Yesterday, we completed this section of the course where we talked about learning from
examples via essentially linear regression, which is essentially again weight fitting
in a hypothesis space given by a very simple model.
We had talked about straight out linear regression and classification. We talked about how to
use those in bio-inspired computation in neural networks, which is just basically having networks
of linear classifiers, which again you did weight fitting for.
The last thing we looked at was support vector machines. Essentially, we're doing linear
regression or classification again. Only this time, we add two more tricks essentially,
which makes this extremely useful and once it's well implemented, you can basically use
support vector machines out of the box. There are lots of packages around that give you
this.
What are the basic ideas? The basic idea is that we want to have instead of just any linear
classifier, we want to have a linear classifier that keeps maximum distance to all the examples
and the hope here is that this generalizes better than a randomly chosen one. We do every
linear regression. We don't know which one of these we'll actually get. What we do instead,
instead of doing straight out error minimization over the space of hypothesis, we do error
and distance to error minimization. In a way, instead of having a thin classifier, we're
optimizing also the thickness of our classifier that already works. That's the first idea.

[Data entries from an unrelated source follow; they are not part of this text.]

import Summits.QuantumFields.YangMills.Theorems.UnitScaleTiltHalvingHSupURho3OfSiteRows
import HarnessLib

/-!
# Route `UnitScaleTilt`, crux K1 child «MinimiserStabilityRegPr» (stmt-QuantumFields-19200), registered stub `stub_halvingStep` (v10 `BirthV10`) —
# **LEAD-H (K-final, prefix layer): «H = hSupUρ3» FROM THE PER-MEMBER COMPOSER TEXT `hMember`** — the supplier's constant choices of the ρ3 display made ONCE
# (`Rₚ := 2`, `qρ := 3`, `B₁ := (2985·L·B₀ + 405)·(M+L+S+M′+1)`, `Cρ := Cw·(M+L+S+M′+1)³`) and the ρ-window `Cρ·(ρ+1)³·a ≤ 1` turned into the window hand's
# smallness `Cw·((ρ′+M′+1)³·ε₀) ≤ 1` (`ρ′ = ρ+M+L+S`, `ε₀ ≤ a`) and the size letter `Bsz := B₁·(ρ+1)³ ≥ (2985·L·B₀+405)·(ρ′+M′+1)`

Cell `ym3-torus` (HUMAN RULING D-0037, YM ladder rung R3 — YM₃ on T³ is a RUNG, NOT the Clay problem), width seat `ym-ust-19200-w5` gen 5 (LEAD-H g5).
`--supports stmt-QuantumFields-19200 --as helper`; count-neutral; def-free, 0 sorry, standard axioms.  `hMember` is a HYPOTHESIS (the conclusion shape of the per-site
composer ★w3-20520 g6 `siteRows_of_sockets` (k ≥ 2) ∕ ★w7-19200 g5 `…_base` (k = 1), whose own displayed hypotheses are the N05∕N06 sockets); nothing here claims the
stub, the crux, the rung or the gap.

WHAT.  `hMember` := for every odd `L > 1`, route data `(ρ, S, M)` with `Mₚ ≤ M`, `2 ≤ S`, every `ε₀ > 0` with the WINDOW SMALLNESS `Cw·((ρ′+M′+1)³·ε₀) ≤ 1` (★t4-w13's
`exists_topCall_constants_of_rhoWindow₃` letter at `ρ′ := ρ+M+L+S`; `Cw` free) and every size letter `Bsz ≥ (2985·L·B₀+405)·(ρ′+M′+1)` (≥ `cstar∕ε₀` of the window
schedule: `cstar = 15LB₀(ε₀ + α₁)`, `α₁ = 198s + 27s∕(LB₀)`, `s = (ρ′+M′+1)ε₀`), every member with room, every `U ∈ regFibrePr`, site `x₀`: the ∃-BODY of ✓p653138's
`hSiteRows` with its two [R-h] size rows read `≤ Bsz·ε₀`.  ★★★ `hSupUρ3_of_memberRows (hMember) : <hSupUρ3 VERBATIM>` through ✓`hSupUρ3_of_siteRows`.
INHABITABILITY (OWNER №9 (3)): the four choices are ρ-free as the prefix demands; `ρ′+M′+1 ≤ (ρ+1)·(M+L+S+M′+1)` turns `Cρ(ρ+1)³a ≤ 1` + `ε₀ ≤ a` into `hw` and `ρ+1 ≤ (ρ+1)³`
gives `hBsz` — kernel-checked below; `hMember` is the composers' conclusion shape (socket-conditional there).
References: T. Bałaban, CMP **99** (1985) 75–102 [Balaban1985RegularSpaces] Thm 2 p.83, (1.33)–(1.38) p.82; CMP **102** (1985) 277–309 [Balaban1985Variational]
(144) p.300, (150)–(156) pp.301–302.
-/

set_option autoImplicit false

noncomputable section

open scoped BigOperators Matrix.Norms.L2Operator
open NormedSpace
open Complex (I)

Get better generalization properties by keeping our distance and the way this will work out
is that miraculously, the methods will basically only take the support vectors, these examples
that are closest into account for classification, for the weight figure. That's the one idea.
You can do this by just the old minimization trick by adding a new breadth parameter, which
you also subject to minimization. You can do also something else, which is what's actually
done, as you can use quadratic programming methods, which are more efficient in practice.
Also allow, and that's the important part of this, the so-called kernel trick, which
is not as easily done in the minimization gradient descent method. The idea here is
that if you have non-linearly separable sets, you can sometimes transform them into higher
dimensions to make them linearly separable. The example that everybody uses, because it's
between two and three dimensions and not between five and 2,000 dimensions, which is actually
what happens in practice, is this one where you have a circle-shaped separator, which
is not linear, of course, but you can actually transform it into this cone-shaped distribution,
where as you know, if you have a cone, then a circle is just one way of cutting the cone,
if the support vector of the cutting plane is collinear with the axis of the cone, and
then you get a linear separator here.
Now, in principle, that's something you can always do, but the necessary transformations,
in this example, this one here, kind of play badly with your calculation. The advantage
of these quadratic programming approach is that actually you see that the data, the x
part here, only enters in the form of a cross product, which is the stuff you actually feed
into the kernel function, and very often you can actually compute your kernel of the cross
product without ever really computing the kernel function itself. The kernel disappears
into the woodwork, and of course that makes this approach very attractive and computationally
efficient.
And that's what SVM packages use. So they give you a standard set of kernels, and then
you can kind of project up, and that often gives you a separable feature space. And you
can imagine alone with these kind of ideas, with these cone-shaped embeddings, you get
all kinds of circles, ellipses, parabolas, and so on, dividing lines as cone sections
at any point. So if you adjust the weights here, instead of just having linear models,
you get essentially cone section models just by this little trick. And many of many point
sets become separable or almost separable if you allow yourself all kinds of cone sections.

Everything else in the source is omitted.